14 May 2002

He had lost God. There was no doubt about that anymore. Where there had once been light it was now only empty, the emptiness that tasted bitter in the mornings and followed him around his nightmares like the tail of a kite. Lie still and know that I am God.

He walked up the abutment overlooking the railroad tracks. White clouds dotted the sky, hanging corpulent against the abyss of blue. His yellow aviators hung down on the crook of his nose, and everything had a dreamy, Technicolor hue, like he was the dusty hero in some bad 70’s drama. It would have been beautiful, but he had lost God. He paused at the crest of the bridge and looked down at the rusty rails, glinting.

He remembered leading his congregation, unleashing sermons filled with unequivocal fervor, but the earnestness in his voice was now long gone, along with God. How he would shine when the words rolled outward, when he felt himself not a man but a vessel, the instrument of the Father. In Jesus name we pray, Amen. But that had changed when he met Annie. And fell in love with her. And watched her die before his eyes, breathing her last with thick strands of mucus flying from her nose and throat, and God had left him. He had left him. He was gone.

Descending the bridge, scuffing his boots in the dust, through the apathetic dust, and looking at the looming KFC sign. The wind blew clear and cold, vitalizing yet somehow unfriendly all the same. He pushed his glasses up his nose and looked up at the sky, the sun almost directly overhead, unencumbered by the plump clouds, watching the clouds skate hurriedly before the razor’s edge of the wind, then put his head down and thrust his hands in his pockets. He stopped. He started again.

He stopped again when he had reached the KFC entrywalk and looked inside. The sun glinting off the tinted glass made it hard to see inside but he could see that it was nearly empty. Fast food, the swill that fills our country’s trough, he thought. He opened the door and stepped into the foyer and then opened the other door and went into the lobby. A haggard looking man in a NASCAR hat sat in the corner, gnawing disinterestedly at a mostly bare leg bone. An old lady mopped. The way she said “Front counter!” with undue intentness made him think that she was severely retarded. He gave her a nod and walked through the maze of rails to get to the register. He leaned back and looked at the menu. A detached teenage girl, the stomach under her red work shirt just beginning to swell, leaned on the register as she asked if she could take his order. He said just a minute and then he ordered four biscuits and a small Pepsi. She took his four dollars and offered him his 97 cents and his empty cup and said the biscuits would be just a moment. There was no eye contact. When he had filled his cup, waiting for the bubbles to creep to the rim of his cup and then subside, he put a plastic lid on it and stepped over to the waiting area. She gave him his biscuits. He sat down at a table looking out at the street, still wearing his glasses, and ate them. To his left the door opened. “Front counter!” the lady with the mop yelled again.
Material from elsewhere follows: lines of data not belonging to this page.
import Summits.AtomisticToContinuum.BoseEinsteinCondensation.Theorems.GaussianDominationCan.Negative.CruxForms
import Literature.MathematicalPhysics.QuantumManyBody.HardCoreScatteringLength
import Literature.MathematicalPhysics.QuantumManyBody.PeriodicBoseGasUpperBoundProofs

/-!
# Crux `FibreConductance` — hard cores self-vacuate the crux

Crux disprover file for `stmt-AtomisticToContinuum-9480` (route `BECThomsonPrinciple`).  The route
says the crux is "false verbatim for hard cores, which are excluded" by the boundedness hypothesis
`∃ B, v ≤ B`.  In fact the crux's own hypotheses exclude them: for `v = hardCorePotential 1`
(admissible, unbounded) a zero-free state (H2) has `periodicEnergy v Φ = ⊤` (`N ≥ 2`,
`periodicEnergy_hardCore_eq_top`: the Born weight is positive on the overlap region), so (H1) ∧ (H2)
force `E₀ = ⊤` (`hardCore_hypotheses_unsatisfiable`), which fails in the whole LSSY dilute regime by
Dyson's upper bound (the PROVED fact `LSSY2005_upperBound_periodic_holds` with `a = 1`,
`hardCore_no_admissible_state`).  So the crux is VACUOUSLY TRUE at hard cores: dropping boundedness
cannot be refuted there; boundedness is not the load-bearing hypothesis — (H1) is (see
`NearMinimiserFalse.lean`).  All [folklore].
-/

noncomputable section

namespace Summit.AtomisticToContinuum.BoseEinsteinCondensation.Theorems.FibreConductance.Negative

open MeasureTheory Literature.MathematicalPhysics.QuantumManyBody.BoseGas
open scoped ENNReal NNReal

/-! ### Hard cores self-vacuate the crux (boundedness of `v` is NOT the load-bearing hypothesis) -/

section HardCore

open Summit.AtomisticToContinuum.BoseEinsteinCondensation.Theorems.GaussianDominationCan.Negative

variable {m : ℕ} {L : ℝ}

/-- Inside the small cube `[0,s)^{3N}`, `s ≤ 1/2`, particles `0` and `1` overlap: `‖x₀ - x₁‖ < 1`.
[folklore] -/
theorem norm_sub_lt_one_of_mem_cellN {s : ℝ} (hs : s ≤ 1 / 2) {X : Config (m + 2)}
    (hX : X ∈ cellN (m + 2) s) : ‖X 0 - X 1‖ < 1 := by
  have hk : ∀ k : Fin 3, ‖(X 0 - X 1) k‖ ^ 2 ≤ (1 / 2) ^ 2 := by
    intro k
    have h0 := (hX 0) k
    have h1 := (hX 1) k
    rw [Set.mem_Ico] at h0 h1
    rw [PiLp.sub_apply, Real.norm_eq_abs, sq_abs]
    have : |X 0 k - X 1 k| ≤ 1 / 2 := by rw [abs_le]; constructor <;> linarith
    nlinarith [abs_nonneg (X 0 k - X 1 k), sq_abs (X 0 k - X 1 k)]
  have hsq : ‖X 0 - X 1‖ ^ 2 ≤ 3 / 4 := by
    rw [EuclideanSpace.norm_eq, Real.sq_sqrt (Finset.sum_nonneg fun k _ => by positivity),
      Fin.sum_univ_three]
    linarith [hk 0, hk 1, hk 2]
  nlinarith [norm_nonneg (X 0 - X 1)]

/-- Overlapping hard cores have infinite interaction: `‖x₀ - x₁‖ < 1 ⇒ Σ_{i<j} v^per(xᵢ-xⱼ) = ⊤`.
[folklore] -/
theorem periodicInteraction_hardCore_eq_top {X : Config (m + 2)} (h : ‖X 0 - X 1‖ < 1) :
    periodicInteraction (hardCorePotential 1) L X = ⊤ := by
  unfold periodicInteraction
  refine eq_top_iff.2 ?_
  have h01 : periodizedPotential (hardCorePotential 1) L (X 0 - X 1) = ⊤ := by
    refine eq_top_iff.2 ((le_of_eq ?_).trans (le_periodizedPotential _ L _))
    exact (hardCorePotential_of_lt h).symm
  calc (⊤ : ℝ≥0∞) = periodizedPotential (hardCorePotential 1) L (X 0 - X 1) := h01.symm
    _ ≤ ∑ j ∈ Finset.univ.filter (fun j : Fin (m + 2) => (0 : Fin (m + 2)) < j),
          periodizedPotential (hardCorePotential 1) L (X 0 - X j) :=
        Finset.single_le_sum (f := fun j => periodizedPotential (hardCorePotential 1) L (X 0 - X j))
          (fun j _ => zero_le) (Finset.mem_filter.2 ⟨Finset.mem_univ _, Fin.zero_lt_one⟩)
    _ ≤ ∑ i : Fin (m + 2), ∑ j ∈ Finset.univ.filter (fun j : Fin (m + 2) => i < j),
          periodizedPotential (hardCorePotential 1) L (X i - X j) :=
        Finset.single_le_sum (f := fun i : Fin (m + 2) => ∑ j ∈ Finset.univ.filter (fun j => i < j),
          periodizedPotential (hardCorePotential 1) L (X i - X j)) (fun i _ => zero_le) (Finset.mem_univ 0)

/-- **A zero-free state has infinite hard-core energy** (`N ≥ 2`): the Born weight is positive on
the overlap region, where the interaction is `⊤`. So for hard cores the crux's hypotheses
(H1) `periodicEnergy v Φ = E₀` and (H2) `Φ ≠ 0 everywhere` force `E₀ = ⊤`. [folklore] -/
theorem periodicEnergy_hardCore_eq_top (hL : 0 < L) (Φ : PeriodicTrialState (m + 2) L)
    (hz : ∀ X, Φ.ψ X ≠ 0) : periodicEnergy (hardCorePotential 1) Φ = ⊤ := by
  set s : ℝ := min L (1 / 2) with hsdef
  have hs0 : 0 < s := lt_min hL (by norm_num)
  have hsL : s ≤ L := min_le_left _ _
  have hs2 : s ≤ 1 / 2 := min_le_right _ _
  have hsub : cellN (m + 2) s ⊆ cellN (m + 2) L := fun X hX i k =>
    ⟨((hX i) k).1, ((hX i) k).2.trans_le hsL⟩
  have hvol : volume (cellN (m + 2) s) ≠ 0 := by
    rw [volume_cellN]; exact pow_ne_zero _ (pow_ne_zero _ (by rwa [ne_eq, ENNReal.ofReal_eq_zero, not_le]))
  unfold periodicEnergy
  refine eq_top_iff.2 ?_
  calc (⊤ : ℝ≥0∞) = ⊤ * volume (cellN (m + 2) s) := (ENNReal.top_mul hvol).symm
    _ = ∫⁻ _X in cellN (m + 2) s, ⊤ := (setLIntegral_const _ _).symm
    _ ≤ ∫⁻ X in cellN (m + 2) s, kineticDensity Φ.ψ X +
          periodicInteraction (hardCorePotential 1) L X * ((‖Φ.ψ X‖₊ : ℝ≥0∞) ^ 2) := by
        refine setLIntegral_mono' (measurableSet_cellN _ _) fun X hX => ?_
        rw [periodicInteraction_hardCore_eq_top (norm_sub_lt_one_of_mem_cellN hs2 hX), ENNReal.top_mul]
        · exact le_add_self
        · exact pow_ne_zero _ (by simpa using hz X)
    _ ≤ ∫⁻ X in cellN (m + 2) L, kineticDensity Φ.ψ X +
          periodicInteraction (hardCorePotential 1) L X * ((‖Φ.ψ X‖₊ : ℝ≥0∞) ^ 2) :=
        lintegral_mono_set hsub

/-- **The crux is vacuous at hard cores whenever `E₀ < ⊤`**: no `Φ` satisfies (H1) ∧ (H2). [folklore] -/
theorem hardCore_hypotheses_unsatisfiable (hL : 0 < L)
    (hE : periodicGroundStateEnergy (hardCorePotential 1) (m + 2) L ≠ ⊤) (Φ : PeriodicTrialState (m + 2) L) :
    ¬ (periodicEnergy (hardCorePotential 1) Φ = periodicGroundStateEnergy (hardCorePotential 1) (m + 2) L ∧
        ∀ X, Φ.ψ X ≠ 0) := fun ⟨h1, h2⟩ =>
  hE (h1 ▸ periodicEnergy_hardCore_eq_top hL Φ h2)

/-- **… which is the whole LSSY dilute regime**: by Dyson's upper bound (the PROVED Literature theorem
`LSSY2005_upperBound_periodic_holds`, with `a = 1` from `scatteringLength_hardCorePotential`) there is
`c > 0` such that `E₀^per(N, L) < ⊤` for all `N ≥ 2`, `L > 2` with `a/b ≤ c`
(`b = (4πρ₁/3)^{-1/3}`, `ρ₁ = (N-1)/L³`); there the hard-core crux has NO admissible `Φ`.  Hence
dropping the boundedness hypothesis `∃ B, v ≤ B` cannot be refuted at hard cores (the statement is
vacuously true there): boundedness is not the load-bearing hypothesis, (H1) is. [folklore] -/
theorem hardCore_no_admissible_state :
    ∃ c : ℝ, 0 < c ∧ ∀ (m : ℕ) (L : ℝ), 0 < L → 2 < L →
      1 / (4 * Real.pi * ((((m + 2 : ℕ) : ℝ) - 1) / L ^ 3) / 3) ^ (-(1 : ℝ) / 3) ≤ c →
        ∀ Φ : PeriodicTrialState (m + 2) L,
          ¬ (periodicEnergy (hardCorePotential 1) Φ =
              periodicGroundStateEnergy (hardCorePotential 1) (m + 2) L ∧ ∀ X, Φ.ψ X ≠ 0) := by
  have hfr : ∀ r, (1 : ℝ) < r → hardCorePotential 1 r = 0 := fun r hr => hardCorePotential_of_le hr.le
  have ha : scatteringLength (hardCorePotential 1) ≠ ⊤ := by
    rw [scatteringLength_hardCorePotential]; exact ENNReal.ofReal_ne_top
  obtain ⟨C, c, hC, hc, hmain⟩ :=
    LSSY2005_upperBound_periodic_holds (hardCorePotential 1) 1 (measurable_hardCorePotential 1) hfr ha
  refine ⟨c, hc, fun m L hL hL2 hab Φ => hardCore_hypotheses_unsatisfiable hL ?_ Φ⟩
  have h := hmain (m + 2) L (by omega) hL (by linarith)
  simp only [toReal_scatteringLength_hardCorePotential zero_le_one] at h
  exact ne_top_of_le_ne_top ENNReal.ofReal_ne_top (h hab)

end HardCore

end Summit.AtomisticToContinuum.BoseEinsteinCondensation.Theorems.FibreConductance.Negative

end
When he had finished he put his garbage on the tray and slid it into the garbage can. Thy will be done. He walked into the bathroom and locked the door. He took off his glasses. He ran some water over his hands and dabbed the crumbs away from the corners of his mouth then toweled his hands dry. He looked into the mirror, rubbing his haunted eyes with his fingertips for a moment and then put his glasses back on.

May 4, 2002


I sent out five of my short stories to magazines for publication over the last week. "Beginning of the Day" went to Stovepipe, "A Dog Named Pumpkin" to The Psychic Radio, and "Autonomy," my turgid half-novel, to Spitball. I think that "Beginning" has a good chance at getting published and I think that "A Dog Named Pumpkin" will eventually, but it's a bit of a weird fit with it's harsh language and homosexuality and blood...not sure that I should have sent it to The Christian Science Monitor too. :) But yeah, I'm taking steps towards getting published. The chances are that I'll have a pile of rapidly accumulating rejection slips, but there is a thrill in rejection. And I just sent "Three Stories" to Rosebud Magazine. I think that's my best story and I'll be watching closely how it does as it makes the rounds.

The story at the beginning is called "He Had Lost God." I feel that it has a good chance of being published as well. What do you think? It went to Rosebud too.